There is a strong need for a consensus on the appropriateness of recommended avoidance rate values given the influence they have on collision estimates and, therefore, consenting decisions. However, at present, there is a lack of clarity over the interpretation of studies of avoidance behaviour and the applicability of the resultant avoidance rates to different collision risk models, study sites and species. As a result, details presented in reviews of avoidance behaviour of birds in the marine environment ( e.g. Maclean et al. 2009, Cook et al. 2012) have been subject to confusion. A key reason for this is the lack of consistency in the terminology applied to different spatial scales of avoidance, and the widely varying interpretation of the types of avoidance behaviour occurring. There is therefore, an urgent need for a review of avoidance behaviour in offshore windfarms in order to provide a clear appraisal of the existing evidence base, provide a robust critique of the data available with which to refine recommendations on avoidance rates and offer clear guidance as to how they should be used in future collision risk modelling scenarios. Whilst the focus of this review will be on collision risk modelling and species relevant to the UK context, it will draw on evidence from Europe and beyond.

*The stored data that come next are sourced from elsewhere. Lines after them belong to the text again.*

import Literature.Probability.LatticeModels.GibbsTailTriviality
import Literature.Probability.LatticeModels.IsingFKG
import Literature.Probability.LatticeModels.GibbsSpecificationProofs
import HarnessLib

/-!
# Tail-trivial Gibbs measures: finite-volume approximation and positive correlations

Topic `Probability/LatticeModels`; theorems only. Fourth infrastructure file toward the
Aizenman–Higuchi theorem along Georgii–Higuchi 2000, whose §2 (p. 3) uses "the fact that
extremal Gibbs measures have positive correlations" and, throughout, limits `Λ ↑ ℤ²` of
finite-volume Gibbs distributions `μ^ω_Λ` under an extremal `μ` (Georgii 2011, Thm. 7.12:
for `μ ∈ ex 𝒢(γ)`, `γ_Λ(A|·) → μ(A)` `μ`-a.s. along the volumes).

* `IsTailTrivial.condExp_tailEvents_ae_eq_const` — for a tail-trivial probability measure,
  `μ[f | 𝒯] = μ(f)` a.s.
* `IsGibbsMeasure.exists_strictMono_ae_tendsto_integral_spec` — for a tail-trivial
  `μ ∈ 𝒢(γ)`, an increasing exhausting sequence of volumes `Λ_n` and a bounded measurable `f`:
  `γ_{Λ_{φ j}}(f|ω) → μ(f)` for `μ`-a.e. `ω` along a subsequence `φ` (Georgii 2011, Thm. 7.12,
  subsequence form; from Lévy's downward theorem `Process.exists_strictMono_ae_tendsto_condExp_antitone`
  and the DLR identity `γ_Λ(f|·) = μ(f | 𝓕_{Λᶜ})`).
* **`isingGibbs_integral_mul_ge_of_isTailTrivial`** — positive correlations (FKG) of
  tail-trivial infinite-volume Ising Gibbs measures on `ℤ^d`, `β ≥ 0`, any `h`: for bounded
  measurable nondecreasing `f, g`, `μ(f) μ(g) ≤ μ(f g)` (Georgii–Higuchi 2000, §2, p. 3;
  Friedli–Velenik 2017, Thm. 3.21 in finite volume): `μ(fg) = ∫ γ_Λ(fg|ω) μ(dω) ≥
  ∫ γ_Λ(f|ω) γ_Λ(g|ω) μ(dω) → μ(f) μ(g)` (finite-volume FKG `ising_fkg_holds` with boundary
  condition `ω`, DLR, dominated convergence along the subsequence).

## References

* H.-O. Georgii, Y. Higuchi, J. Math. Phys. 41 (2000) 1153–1169, §2, p. 3 [GeorgiiHiguchi2000].
* H.-O. Georgii, *Gibbs Measures and Phase Transitions*, 2nd ed. 2011, Thm. 7.12 [Georgii2011].
* S. Friedli, Y. Velenik, *Statistical Mechanics of Lattice Systems*, CUP 2017, Thm. 3.21
  [FriedliVelenik2017].
-/

noncomputable section

open MeasureTheory ProbabilityTheory Filter
open scoped ENNReal ProbabilityTheory Topology

namespace Literature.Probability.LatticeModels

variable {V S : Type*} [MeasurableSpace S]

/-! ### Conditional expectations given a trivial tail -/

/-- For a **tail-trivial** probability measure the conditional expectation given the tail
σ-algebra is the expectation: `μ[f | 𝒯] = μ(f)` a.s. (both sides have the same integrals over
tail events, which have probability `0` or `1`) (Georgii 2011, Thm. 7.7 / Prop. 7.9). [cite: Georgii2011, Thm. 7.7] -/
theorem IsTailTrivial.condExp_tailEvents_ae_eq_const {μ : Measure (V → S)} [IsProbabilityMeasure μ]
    (hμ : IsTailTrivial μ) {f : (V → S) → ℝ} (hf : Integrable f μ) :
    μ[f|tailEvents V S] =ᵐ[μ] fun _ => ∫ x, f x ∂μ := by
  have hm : tailEvents V S ≤ (MeasurableSpace.pi : MeasurableSpace (V → S)) := tailEvents_le_pi
  refine (ae_eq_condExp_of_forall_setIntegral_eq hm hf (fun s _ _ => (integrable_const _).integrableOn)
    (fun s hs _ => ?_) (stronglyMeasurable_const.aestronglyMeasurable)).symm
  have hsm : MeasurableSet s := hm _ hs
  rcases hμ s hs with h0 | h1
  · rw [setIntegral_const, Measure.restrict_eq_zero.2 h0]
    simp [measureReal_def, h0]
  · have hsc : μ sᶜ = 0 := (prob_compl_eq_zero_iff hsm).2 h1
    have hres : μ.restrict s = μ := Measure.restrict_eq_self_of_ae_mem (ae_iff.2 hsc)
    rw [hres, integral_const, smul_eq_mul, measureReal_def, measure_univ, ENNReal.toReal_one, one_mul]

/-! ### Finite-volume kernels converge to a tail-trivial Gibbs measure along a subsequence -/

variable {γ : Specification V S}

/-- **Finite-volume approximation of a tail-trivial Gibbs measure** (Georgii 2011, Thm. 7.12,
subsequence form): if `μ ∈ 𝒢(γ)` is tail trivial, `Λ_n` is an increasing exhausting sequence
of finite volumes and `f` is bounded and measurable, then along some subsequence `φ`,
`∫ f dγ_{Λ_{φ j}}(·|ω) → ∫ f dμ` for `μ`-a.e. `ω`. Proof: `γ_Λ(f|·) = μ(f|𝓕_{Λᶜ})` a.s. (DLR),
`μ(f|𝓕_{Λ_nᶜ}) → μ(f|𝒯)` a.s. along a subsequence (Lévy's downward theorem), and
`μ(f|𝒯) = μ(f)` by tail triviality. [cite: Georgii2011, Thm. 7.12] -/
theorem IsGibbsMeasure.exists_strictMono_ae_tendsto_integral_spec (hγ : IsSpecification γ)
    {μ : Measure (V → S)} (hμ : IsGibbsMeasure γ μ) (hμt : IsTailTrivial μ)
    {Λ : ℕ → Finset V} (hΛmono : Monotone Λ) (hΛex : ∀ Δ : Finset V, ∃ n, Δ ⊆ Λ n)
    {f : (V → S) → ℝ} (hfm : Measurable f) {C : ℝ} (hfC : ∀ σ, |f σ| ≤ C) :
    ∃ φ : ℕ → ℕ, StrictMono φ ∧
      ∀ᵐ ω ∂μ, Tendsto (fun j => ∫ σ, f σ ∂(γ (Λ (φ j)) ω)) atTop (𝓝 (∫ σ, f σ ∂μ)) := by
  haveI := hμ.isProbabilityMeasure
  set ℱ : ℕ → MeasurableSpace (V → S) :=
    fun n => cylinderEvents (X := fun _ : V => S) ((↑(Λ n) : Set V)ᶜ) with hℱ
  have hℱanti : Antitone ℱ := fun n k hnk =>
    cylinderEvents_mono (Set.compl_subset_compl.2 (Finset.coe_subset.2 (hΛmono hnk)))
  have hℱle : ∀ n, ℱ n ≤ (MeasurableSpace.pi : MeasurableSpace (V → S)) := fun n =>
    cylinderEvents_le_pi
  have hℱinf : (⨅ n, ℱ n) = tailEvents V S := (tailEvents_eq_iInf_of_exhaustion hΛex).symm
  have hf_int : Integrable f μ := (integrable_const C).mono' hfm.aestronglyMeasurable
    (ae_of_all _ fun σ => by rw [Real.norm_eq_abs]; exact hfC σ)
  obtain ⟨φ, hφ, hlim⟩ :=
    Literature.Probability.Process.exists_strictMono_ae_tendsto_condExp_antitone hℱanti hℱle
      hf_int (ae_of_all _ hfC)
  refine ⟨φ, hφ, ?_⟩
  have hterm : ∀ n, μ[f|ℱ n] =ᵐ[μ] fun η => ∫ σ, f σ ∂(γ (Λ n) η) := fun n =>
    hμ.condExp_ae_eq_integral hγ (Λ n) hfm hfC
  have hall : ∀ᵐ ω ∂μ, ∀ n, (μ[f|ℱ n]) ω = ∫ σ, f σ ∂(γ (Λ n) ω) := ae_all_iff.2 hterm
  have hlimit : μ[f|⨅ n, ℱ n] =ᵐ[μ] fun _ => ∫ σ, f σ ∂μ := by
    rw [hℱinf]
    exact hμt.condExp_tailEvents_ae_eq_const hf_int
  filter_upwards [hlim, hall, hlimit] with ω hω hωn hω'
  have h1 : (fun j => (μ[f|ℱ (φ j)]) ω) = fun j => ∫ σ, f σ ∂(γ (Λ (φ j)) ω) :=
    funext fun j => hωn (φ j)
  rw [← h1, ← hω']
  exact hω

/-! ### Positive correlations of tail-trivial Ising Gibbs measures -/

section Ising

variable {d : ℕ} {β h : ℝ}

/-- **Tail-trivial infinite-volume Ising Gibbs measures have positive correlations (FKG)**
(Georgii–Higuchi 2000, §2, p. 3: "extremal Gibbs measures have positive correlations";
Friedli–Velenik 2017, Thm. 3.21 for the finite-volume inequality): for the nearest-neighbour
Ising model on `ℤ^d` with `β ≥ 0`, any field `h`, a tail-trivial `μ ∈ 𝒢(β, h)` and bounded
measurable nondecreasing `f, g`: `∫ f dμ · ∫ g dμ ≤ ∫ f g dμ`. Proof:
`μ(fg) = ∫ γ_Λ(fg|ω) μ(dω) ≥ ∫ γ_Λ(f|ω) γ_Λ(g|ω) μ(dω)` (DLR; finite-volume FKG with boundary
condition `ω`, `ising_fkg_holds`) and the right side tends to `μ(f) μ(g)` along the subsequence of
`IsGibbsMeasure.exists_strictMono_ae_tendsto_integral_spec` (dominated convergence). [cite: GeorgiiHiguchi2000, §2 p. 3] -/
theorem isingGibbs_integral_mul_ge_of_isTailTrivial (hβ : 0 ≤ β) {μ : Measure (SpinConfig (Site d))}
    (hμ : μ ∈ isingGibbsMeasures d β h) (hμt : IsTailTrivial μ)
    {f g : SpinConfig (Site d) → ℝ} (hf : Monotone f) (hg : Monotone g)
    (hfm : Measurable f) (hgm : Measurable g) {Cf Cg : ℝ} (hfC : ∀ σ, |f σ| ≤ Cf)
    (hgC : ∀ σ, |g σ| ≤ Cg) :
    (∫ σ, f σ ∂μ) * (∫ σ, g σ ∂μ) ≤ ∫ σ, f σ * g σ ∂μ := by
  have hγ : IsSpecification (isingSpecification (zdGraph d) β h) :=
    isSpecification_isingSpecification_zd_holds d β h
  have hμG : IsGibbsMeasure (isingSpecification (zdGraph d) β h) μ := hμ
  haveI := hμG.isProbabilityMeasure
  obtain ⟨Λ, hΛmono, hΛex⟩ := exists_monotone_finset_exhaustion (Site d)
  -- a common subsequence along which both finite-volume expectations converge a.e.
  obtain ⟨φ₁, hφ₁, hlimf⟩ := hμG.exists_strictMono_ae_tendsto_integral_spec hγ hμt hΛmono hΛex hfm hfC
  have hΛ'mono : Monotone (Λ ∘ φ₁) := hΛmono.comp hφ₁.monotone
  have hΛ'ex : ∀ Δ : Finset (Site d), ∃ n, Δ ⊆ (Λ ∘ φ₁) n := fun Δ => by
    obtain ⟨n, hn⟩ := hΛex Δ
    exact ⟨n, hn.trans (hΛmono (hφ₁.id_le n))⟩
  obtain ⟨φ₂, hφ₂, hlimg⟩ :=
    hμG.exists_strictMono_ae_tendsto_integral_spec hγ hμt hΛ'mono hΛ'ex hgm hgC
  set ψ : ℕ → ℕ := φ₁ ∘ φ₂ with hψ
  set γ' := isingSpecification (zdGraph d) β h with hγ'
  have hlimf' : ∀ᵐ ω ∂μ, Tendsto (fun j => ∫ σ, f σ ∂(γ' (Λ (ψ j)) ω)) atTop (𝓝 (∫ σ, f σ ∂μ)) := by
    filter_upwards [hlimf] with ω hω
    exact hω.comp hφ₂.tendsto_atTop
  -- integrability and bounds of the finite-volume expectations
  have hprob : ∀ (Δ : Finset (Site d)) ω, IsProbabilityMeasure (γ' Δ ω) := fun Δ ω =>
    hγ.isProbability Δ ω
  have hbound : ∀ {u : SpinConfig (Site d) → ℝ} {C : ℝ}, (∀ σ, |u σ| ≤ C) →
      ∀ (Δ : Finset (Site d)) ω, |∫ σ, u σ ∂(γ' Δ ω)| ≤ C := by
    intro u C huC Δ ω
    haveI := hprob Δ ω
    have h1 : ‖∫ σ, u σ ∂(γ' Δ ω)‖ ≤ C * (γ' Δ ω).real Set.univ :=
      norm_integral_le_of_norm_le_const (ae_of_all _ fun σ => by
        rw [Real.norm_eq_abs]; exact huC σ)
    rwa [probReal_univ, mul_one, Real.norm_eq_abs] at h1
  have hmeas : ∀ {u : SpinConfig (Site d) → ℝ}, Measurable u → ∀ Δ : Finset (Site d),
      Measurable fun ω => ∫ σ, u σ ∂(γ' Δ ω) := by
    intro u hu Δ
    have hsm := hu.stronglyMeasurable.integral_kernel (κ := hγ.toKernel Δ)
    exact (hsm.mono cylinderEvents_le_pi).measurable
  -- the finite-volume inequality integrated against `μ`
  have hstep : ∀ j, ∫ ω, (∫ σ, f σ ∂(γ' (Λ (ψ j)) ω)) * (∫ σ, g σ ∂(γ' (Λ (ψ j)) ω)) ∂μ ≤
      ∫ σ, f σ * g σ ∂μ := by
    intro j
    set Δ := Λ (ψ j) with hΔ
    have hfg_m : Measurable fun σ => f σ * g σ := hfm.mul hgm
    have hfg_b : ∀ σ, |f σ * g σ| ≤ Cf * Cg := fun σ => by
      rw [abs_mul]; exact mul_le_mul (hfC σ) (hgC σ) (abs_nonneg _) ((abs_nonneg _).trans (hfC σ))
    have hfg_int : Integrable (fun σ => f σ * g σ) μ := (integrable_const (Cf * Cg)).mono'
      hfg_m.aestronglyMeasurable (ae_of_all _ fun σ => by rw [Real.norm_eq_abs]; exact hfg_b σ)
    have hDLR : ∫ ω, ∫ σ, f σ * g σ ∂(γ' Δ ω) ∂μ = ∫ σ, f σ * g σ ∂μ :=
      hμG.integral_integral_eq hγ Δ hfg_int
    rw [← hDLR]
    refine integral_mono ?_ ?_ fun ω => ?_
    · refine (integrable_const (Cf * Cg)).mono' ((hmeas hfm Δ).mul (hmeas hgm Δ)).aestronglyMeasurable
        (ae_of_all _ fun ω => ?_)
      rw [Real.norm_eq_abs, abs_mul]
      exact mul_le_mul (hbound hfC Δ ω) (hbound hgC Δ ω) (abs_nonneg _)
        ((abs_nonneg _).trans (hbound hfC Δ ω))
    · refine (integrable_const (Cf * Cg)).mono' (hmeas hfg_m Δ).aestronglyMeasurable
        (ae_of_all _ fun ω => ?_)
      rw [Real.norm_eq_abs]
      exact hbound hfg_b Δ ω
    · -- finite-volume FKG with boundary condition `ω`
      have := ising_fkg_holds (zdGraph d) hβ Δ h (.fixed ω) f g hf hg hfm hgm
      simpa [isingExpect, hγ', isingSpecification_apply] using this
  -- pass to the limit along `ψ`
  have hlim : Tendsto (fun j => ∫ ω, (∫ σ, f σ ∂(γ' (Λ (ψ j)) ω)) * (∫ σ, g σ ∂(γ' (Λ (ψ j)) ω)) ∂μ)
      atTop (𝓝 (∫ ω, (∫ σ, f σ ∂μ) * (∫ σ, g σ ∂μ) ∂μ)) := by
    refine tendsto_integral_of_dominated_convergence (fun _ => Cf * Cg)
      (fun j => ((hmeas hfm _).mul (hmeas hgm _)).aestronglyMeasurable) (integrable_const _)
      (fun j => ae_of_all _ fun ω => ?_) ?_
    · rw [Real.norm_eq_abs, abs_mul]
      exact mul_le_mul (hbound hfC (Λ (ψ j)) ω) (hbound hgC (Λ (ψ j)) ω) (abs_nonneg _)
        ((abs_nonneg _).trans (hbound hfC (Λ (ψ j)) ω))
    · filter_upwards [hlimf', hlimg] with ω hωf hωg
      exact hωf.mul hωg
  have hconst : ∫ ω, (∫ σ, f σ ∂μ) * (∫ σ, g σ ∂μ) ∂μ = (∫ σ, f σ ∂μ) * (∫ σ, g σ ∂μ) := by
    rw [integral_const, smul_eq_mul, measureReal_def, measure_univ, ENNReal.toReal_one, one_mul]
  rw [← hconst]
  exact le_of_tendsto' hlim hstep

end Ising

end Literature.Probability.LatticeModels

This work aims to reduce the current level of uncertainty around appropriate avoidance rates for seabird species within collision risk modelling by providing a thorough review of the existing evidence base. The scope of this review is broader than those previously undertaken ( e.g. Cook et al. 2012) and includes quantitative and qualitative analyses of the data identified with a view to identifying representative avoidance rates for five priority species - northern gannet, black-legged kittiwake, lesser black-backed gull, herring gull and great black-backed gull. The review identifies current knowledge gaps and aims to ensure that future strategic work is targeted at addressing the most appropriate issues. Due to the sensitivity of the work and the importance of its conclusions, the work has been overseen by a steering group of key stakeholders and experts, with a view to gaining widespread acceptance of its conclusions.